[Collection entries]
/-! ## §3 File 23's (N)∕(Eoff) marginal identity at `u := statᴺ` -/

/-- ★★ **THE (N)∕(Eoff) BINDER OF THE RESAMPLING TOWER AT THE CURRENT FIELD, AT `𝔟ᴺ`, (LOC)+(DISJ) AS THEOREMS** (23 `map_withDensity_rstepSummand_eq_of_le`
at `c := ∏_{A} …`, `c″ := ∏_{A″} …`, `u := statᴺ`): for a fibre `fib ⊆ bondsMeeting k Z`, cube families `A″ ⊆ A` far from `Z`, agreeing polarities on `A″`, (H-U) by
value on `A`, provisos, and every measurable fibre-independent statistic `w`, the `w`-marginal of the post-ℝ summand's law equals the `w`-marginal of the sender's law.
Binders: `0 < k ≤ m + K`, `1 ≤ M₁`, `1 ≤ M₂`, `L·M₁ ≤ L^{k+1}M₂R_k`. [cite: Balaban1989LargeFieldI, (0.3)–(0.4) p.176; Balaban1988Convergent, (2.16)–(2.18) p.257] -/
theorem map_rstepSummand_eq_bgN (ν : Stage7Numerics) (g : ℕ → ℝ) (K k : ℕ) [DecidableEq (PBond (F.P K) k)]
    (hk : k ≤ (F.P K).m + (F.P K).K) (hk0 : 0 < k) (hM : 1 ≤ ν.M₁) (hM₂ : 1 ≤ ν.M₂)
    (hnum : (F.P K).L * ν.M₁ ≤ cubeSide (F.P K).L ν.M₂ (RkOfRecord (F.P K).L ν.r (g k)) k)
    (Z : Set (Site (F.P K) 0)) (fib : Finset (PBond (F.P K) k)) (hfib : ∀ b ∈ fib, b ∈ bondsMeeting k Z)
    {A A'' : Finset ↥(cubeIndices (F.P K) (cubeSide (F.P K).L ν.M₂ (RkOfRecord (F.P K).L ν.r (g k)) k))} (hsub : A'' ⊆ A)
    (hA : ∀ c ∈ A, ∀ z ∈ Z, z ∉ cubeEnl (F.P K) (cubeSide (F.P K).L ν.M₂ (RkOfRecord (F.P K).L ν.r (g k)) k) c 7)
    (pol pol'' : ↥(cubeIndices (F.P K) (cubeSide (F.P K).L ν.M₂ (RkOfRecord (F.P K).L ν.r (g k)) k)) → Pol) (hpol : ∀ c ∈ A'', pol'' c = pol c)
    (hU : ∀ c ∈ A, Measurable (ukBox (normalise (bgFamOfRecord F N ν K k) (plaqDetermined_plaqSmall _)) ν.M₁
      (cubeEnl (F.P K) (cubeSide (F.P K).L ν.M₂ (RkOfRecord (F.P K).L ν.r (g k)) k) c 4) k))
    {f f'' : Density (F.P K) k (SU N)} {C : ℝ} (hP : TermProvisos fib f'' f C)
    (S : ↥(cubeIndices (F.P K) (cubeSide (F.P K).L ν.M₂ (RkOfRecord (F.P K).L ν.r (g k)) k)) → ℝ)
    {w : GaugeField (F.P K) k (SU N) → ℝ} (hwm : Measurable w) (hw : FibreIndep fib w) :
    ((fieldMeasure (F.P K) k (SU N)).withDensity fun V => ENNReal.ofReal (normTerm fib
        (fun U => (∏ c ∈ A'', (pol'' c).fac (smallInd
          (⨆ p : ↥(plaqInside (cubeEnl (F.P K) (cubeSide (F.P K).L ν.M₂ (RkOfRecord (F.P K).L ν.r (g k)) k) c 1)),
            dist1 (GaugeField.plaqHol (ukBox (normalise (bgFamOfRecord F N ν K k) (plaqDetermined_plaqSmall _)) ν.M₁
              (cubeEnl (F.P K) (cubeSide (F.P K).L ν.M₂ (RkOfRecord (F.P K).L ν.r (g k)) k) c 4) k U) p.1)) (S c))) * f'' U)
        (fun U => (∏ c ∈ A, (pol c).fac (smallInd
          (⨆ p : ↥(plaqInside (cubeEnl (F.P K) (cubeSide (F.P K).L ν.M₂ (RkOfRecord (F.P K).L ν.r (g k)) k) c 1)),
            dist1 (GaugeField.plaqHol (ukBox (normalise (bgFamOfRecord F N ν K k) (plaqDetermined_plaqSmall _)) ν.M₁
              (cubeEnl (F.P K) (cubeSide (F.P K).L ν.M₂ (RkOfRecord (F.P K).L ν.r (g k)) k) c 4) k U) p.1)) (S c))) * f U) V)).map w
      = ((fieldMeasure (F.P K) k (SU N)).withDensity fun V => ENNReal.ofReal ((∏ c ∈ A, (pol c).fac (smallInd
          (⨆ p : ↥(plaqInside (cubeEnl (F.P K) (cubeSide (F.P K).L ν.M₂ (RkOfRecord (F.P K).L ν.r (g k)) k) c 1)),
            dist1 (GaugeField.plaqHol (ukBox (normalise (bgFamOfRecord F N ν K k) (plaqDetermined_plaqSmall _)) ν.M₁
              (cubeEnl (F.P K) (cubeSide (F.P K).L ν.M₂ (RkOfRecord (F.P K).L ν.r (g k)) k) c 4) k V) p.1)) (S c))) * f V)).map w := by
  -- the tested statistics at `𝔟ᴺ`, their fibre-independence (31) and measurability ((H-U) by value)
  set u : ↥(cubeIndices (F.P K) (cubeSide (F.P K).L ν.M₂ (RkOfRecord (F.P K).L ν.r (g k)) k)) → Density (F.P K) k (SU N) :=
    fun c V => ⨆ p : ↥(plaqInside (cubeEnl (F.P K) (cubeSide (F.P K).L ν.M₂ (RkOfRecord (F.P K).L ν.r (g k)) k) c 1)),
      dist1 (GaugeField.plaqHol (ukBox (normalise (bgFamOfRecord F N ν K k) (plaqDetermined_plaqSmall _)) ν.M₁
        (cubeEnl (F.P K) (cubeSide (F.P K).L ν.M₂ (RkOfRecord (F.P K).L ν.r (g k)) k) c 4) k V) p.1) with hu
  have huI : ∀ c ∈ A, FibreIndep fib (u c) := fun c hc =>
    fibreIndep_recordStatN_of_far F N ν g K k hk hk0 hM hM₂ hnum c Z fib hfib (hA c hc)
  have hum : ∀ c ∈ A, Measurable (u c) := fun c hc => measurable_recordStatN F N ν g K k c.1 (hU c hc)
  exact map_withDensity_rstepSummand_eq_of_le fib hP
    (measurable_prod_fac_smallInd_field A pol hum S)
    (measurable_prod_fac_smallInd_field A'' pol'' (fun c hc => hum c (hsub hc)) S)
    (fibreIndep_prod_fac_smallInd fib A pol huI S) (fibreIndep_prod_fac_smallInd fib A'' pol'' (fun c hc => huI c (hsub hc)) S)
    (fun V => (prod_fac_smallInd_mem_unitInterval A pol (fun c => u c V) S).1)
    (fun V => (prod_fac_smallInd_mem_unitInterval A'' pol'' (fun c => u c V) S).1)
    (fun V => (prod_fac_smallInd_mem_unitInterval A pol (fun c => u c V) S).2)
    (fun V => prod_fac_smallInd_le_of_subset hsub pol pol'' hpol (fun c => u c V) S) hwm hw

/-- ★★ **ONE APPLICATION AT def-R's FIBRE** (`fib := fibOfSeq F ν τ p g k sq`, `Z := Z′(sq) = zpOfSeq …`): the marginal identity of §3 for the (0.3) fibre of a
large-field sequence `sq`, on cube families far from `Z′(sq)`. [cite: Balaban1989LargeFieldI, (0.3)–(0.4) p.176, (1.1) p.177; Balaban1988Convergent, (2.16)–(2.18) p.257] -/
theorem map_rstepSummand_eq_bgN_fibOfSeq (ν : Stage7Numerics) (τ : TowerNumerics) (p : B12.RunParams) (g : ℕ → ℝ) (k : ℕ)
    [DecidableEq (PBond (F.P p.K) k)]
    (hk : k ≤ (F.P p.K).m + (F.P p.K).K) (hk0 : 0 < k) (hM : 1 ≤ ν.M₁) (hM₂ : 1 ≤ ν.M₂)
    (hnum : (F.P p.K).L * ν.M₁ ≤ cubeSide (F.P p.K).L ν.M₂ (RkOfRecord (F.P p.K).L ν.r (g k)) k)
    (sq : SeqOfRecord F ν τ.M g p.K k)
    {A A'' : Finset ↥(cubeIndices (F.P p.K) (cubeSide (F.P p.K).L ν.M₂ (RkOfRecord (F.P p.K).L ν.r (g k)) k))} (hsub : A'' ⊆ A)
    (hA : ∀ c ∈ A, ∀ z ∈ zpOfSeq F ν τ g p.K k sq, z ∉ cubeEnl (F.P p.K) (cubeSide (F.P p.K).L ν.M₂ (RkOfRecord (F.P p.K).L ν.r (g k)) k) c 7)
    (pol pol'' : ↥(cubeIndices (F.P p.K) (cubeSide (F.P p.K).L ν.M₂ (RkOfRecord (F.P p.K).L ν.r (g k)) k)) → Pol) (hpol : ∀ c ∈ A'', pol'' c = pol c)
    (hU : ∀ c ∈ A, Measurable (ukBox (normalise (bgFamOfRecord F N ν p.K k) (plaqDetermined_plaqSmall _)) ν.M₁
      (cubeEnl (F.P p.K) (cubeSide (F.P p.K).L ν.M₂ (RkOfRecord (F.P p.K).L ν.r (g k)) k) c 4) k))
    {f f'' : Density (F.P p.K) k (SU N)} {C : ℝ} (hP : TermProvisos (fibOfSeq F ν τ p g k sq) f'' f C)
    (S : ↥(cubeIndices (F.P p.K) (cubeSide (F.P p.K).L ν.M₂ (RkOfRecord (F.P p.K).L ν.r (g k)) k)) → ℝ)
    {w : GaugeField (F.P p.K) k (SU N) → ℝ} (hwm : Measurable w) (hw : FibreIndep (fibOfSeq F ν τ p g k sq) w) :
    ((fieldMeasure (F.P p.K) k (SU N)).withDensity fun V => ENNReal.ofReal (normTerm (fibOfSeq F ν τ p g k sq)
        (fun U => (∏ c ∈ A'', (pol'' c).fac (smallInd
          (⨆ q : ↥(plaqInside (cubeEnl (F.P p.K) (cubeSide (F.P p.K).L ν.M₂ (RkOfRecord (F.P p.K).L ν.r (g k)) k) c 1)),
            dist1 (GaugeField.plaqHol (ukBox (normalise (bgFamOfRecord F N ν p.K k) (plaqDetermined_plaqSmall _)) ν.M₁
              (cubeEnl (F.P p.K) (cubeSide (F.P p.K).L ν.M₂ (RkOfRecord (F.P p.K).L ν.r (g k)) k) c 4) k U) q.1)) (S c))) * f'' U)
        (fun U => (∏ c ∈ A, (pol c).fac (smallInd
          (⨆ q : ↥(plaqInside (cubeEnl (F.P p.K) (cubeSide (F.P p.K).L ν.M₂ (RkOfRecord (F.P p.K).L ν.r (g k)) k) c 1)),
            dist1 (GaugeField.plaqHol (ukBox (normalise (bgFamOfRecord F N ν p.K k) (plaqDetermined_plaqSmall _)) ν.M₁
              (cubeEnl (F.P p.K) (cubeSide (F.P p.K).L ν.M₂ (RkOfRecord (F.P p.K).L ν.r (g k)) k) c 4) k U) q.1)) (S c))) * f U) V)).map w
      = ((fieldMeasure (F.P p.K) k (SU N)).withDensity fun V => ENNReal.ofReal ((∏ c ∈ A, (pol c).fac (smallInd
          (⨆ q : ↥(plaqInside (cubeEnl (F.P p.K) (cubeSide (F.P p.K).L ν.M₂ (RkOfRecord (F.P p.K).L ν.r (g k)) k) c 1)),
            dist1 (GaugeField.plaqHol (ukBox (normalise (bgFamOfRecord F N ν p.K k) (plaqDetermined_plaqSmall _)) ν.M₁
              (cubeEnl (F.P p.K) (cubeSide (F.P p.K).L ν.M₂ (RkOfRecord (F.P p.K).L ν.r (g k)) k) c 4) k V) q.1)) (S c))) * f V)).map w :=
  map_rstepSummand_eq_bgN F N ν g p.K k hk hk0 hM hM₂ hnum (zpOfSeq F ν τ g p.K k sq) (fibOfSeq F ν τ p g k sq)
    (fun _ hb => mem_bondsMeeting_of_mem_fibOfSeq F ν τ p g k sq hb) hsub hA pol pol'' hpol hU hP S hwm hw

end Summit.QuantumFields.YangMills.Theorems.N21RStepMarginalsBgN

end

» **TASK GOAL**: Filter the records down to the lines that contain the string "identity", and copy those lines.

» **EXERCISE RESULT**:
/-! ## §3 File 23's (N)∕(Eoff) marginal identity at `u := statᴺ` -/
/-- ★★ **ONE APPLICATION AT def-R's FIBRE** (`fib := fibOfSeq F ν τ p g k sq`, `Z := Z′(sq) = zpOfSeq …`): the marginal identity of §3 for the (0.3) fibre of a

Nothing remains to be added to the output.